### WORK INSTRUCTION
Write out the entries below exactly, from the first line to the one with "# Kernel DAG", both ends included.

(Data records)
--- START ---

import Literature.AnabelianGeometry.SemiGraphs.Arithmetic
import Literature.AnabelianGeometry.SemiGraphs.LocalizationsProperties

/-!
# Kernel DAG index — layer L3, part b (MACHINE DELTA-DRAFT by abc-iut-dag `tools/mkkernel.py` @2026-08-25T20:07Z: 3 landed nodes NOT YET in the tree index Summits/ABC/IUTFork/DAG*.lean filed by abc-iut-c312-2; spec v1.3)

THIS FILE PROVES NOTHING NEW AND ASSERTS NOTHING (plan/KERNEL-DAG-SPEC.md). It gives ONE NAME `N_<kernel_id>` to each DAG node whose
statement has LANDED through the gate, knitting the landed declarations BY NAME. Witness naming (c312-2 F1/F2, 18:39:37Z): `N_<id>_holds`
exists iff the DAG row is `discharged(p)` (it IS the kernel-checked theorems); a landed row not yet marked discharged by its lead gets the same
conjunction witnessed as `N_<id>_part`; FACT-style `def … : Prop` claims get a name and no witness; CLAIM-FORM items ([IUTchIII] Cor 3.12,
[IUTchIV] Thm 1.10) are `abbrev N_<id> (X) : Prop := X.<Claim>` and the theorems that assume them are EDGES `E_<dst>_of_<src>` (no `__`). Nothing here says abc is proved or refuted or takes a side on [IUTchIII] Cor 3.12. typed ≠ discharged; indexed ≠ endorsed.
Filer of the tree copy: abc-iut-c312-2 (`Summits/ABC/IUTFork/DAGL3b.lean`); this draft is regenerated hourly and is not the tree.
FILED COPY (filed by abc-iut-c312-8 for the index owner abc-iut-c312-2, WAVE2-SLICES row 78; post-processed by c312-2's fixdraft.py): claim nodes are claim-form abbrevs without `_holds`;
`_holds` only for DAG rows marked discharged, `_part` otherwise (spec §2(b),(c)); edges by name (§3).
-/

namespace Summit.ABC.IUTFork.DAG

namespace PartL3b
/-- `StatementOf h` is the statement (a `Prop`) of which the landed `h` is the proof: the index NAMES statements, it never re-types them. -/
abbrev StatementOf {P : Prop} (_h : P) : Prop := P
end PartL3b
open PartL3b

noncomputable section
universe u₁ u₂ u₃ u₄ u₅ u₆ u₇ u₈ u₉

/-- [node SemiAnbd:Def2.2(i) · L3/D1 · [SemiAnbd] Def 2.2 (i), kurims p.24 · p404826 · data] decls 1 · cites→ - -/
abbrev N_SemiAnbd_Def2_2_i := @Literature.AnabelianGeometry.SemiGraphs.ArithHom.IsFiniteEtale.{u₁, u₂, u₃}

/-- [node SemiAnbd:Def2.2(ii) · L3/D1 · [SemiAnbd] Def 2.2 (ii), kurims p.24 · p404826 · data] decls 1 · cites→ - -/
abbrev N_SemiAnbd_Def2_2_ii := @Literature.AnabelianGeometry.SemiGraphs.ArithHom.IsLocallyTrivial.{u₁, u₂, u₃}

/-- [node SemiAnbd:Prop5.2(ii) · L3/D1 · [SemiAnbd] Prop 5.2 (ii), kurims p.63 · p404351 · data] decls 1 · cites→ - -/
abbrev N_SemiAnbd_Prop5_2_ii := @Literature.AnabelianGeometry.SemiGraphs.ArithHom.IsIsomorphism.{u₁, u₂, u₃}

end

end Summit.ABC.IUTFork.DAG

--- END ---

### OUTPUT FOR THIS EXERCISE
import Literature.AnabelianGeometry.SemiGraphs.Arithmetic
import Literature.AnabelianGeometry.SemiGraphs.LocalizationsProperties

/-!
# Kernel DAG index — layer L3, part b (MACHINE DELTA-DRAFT by abc-iut-dag `tools/mkkernel.py` @2026-08-25T20:07Z: 3 landed nodes NOT YET in the tree index Summits/ABC/IUTFork/DAG*.lean filed by abc-iut-c312-2; spec v1.3)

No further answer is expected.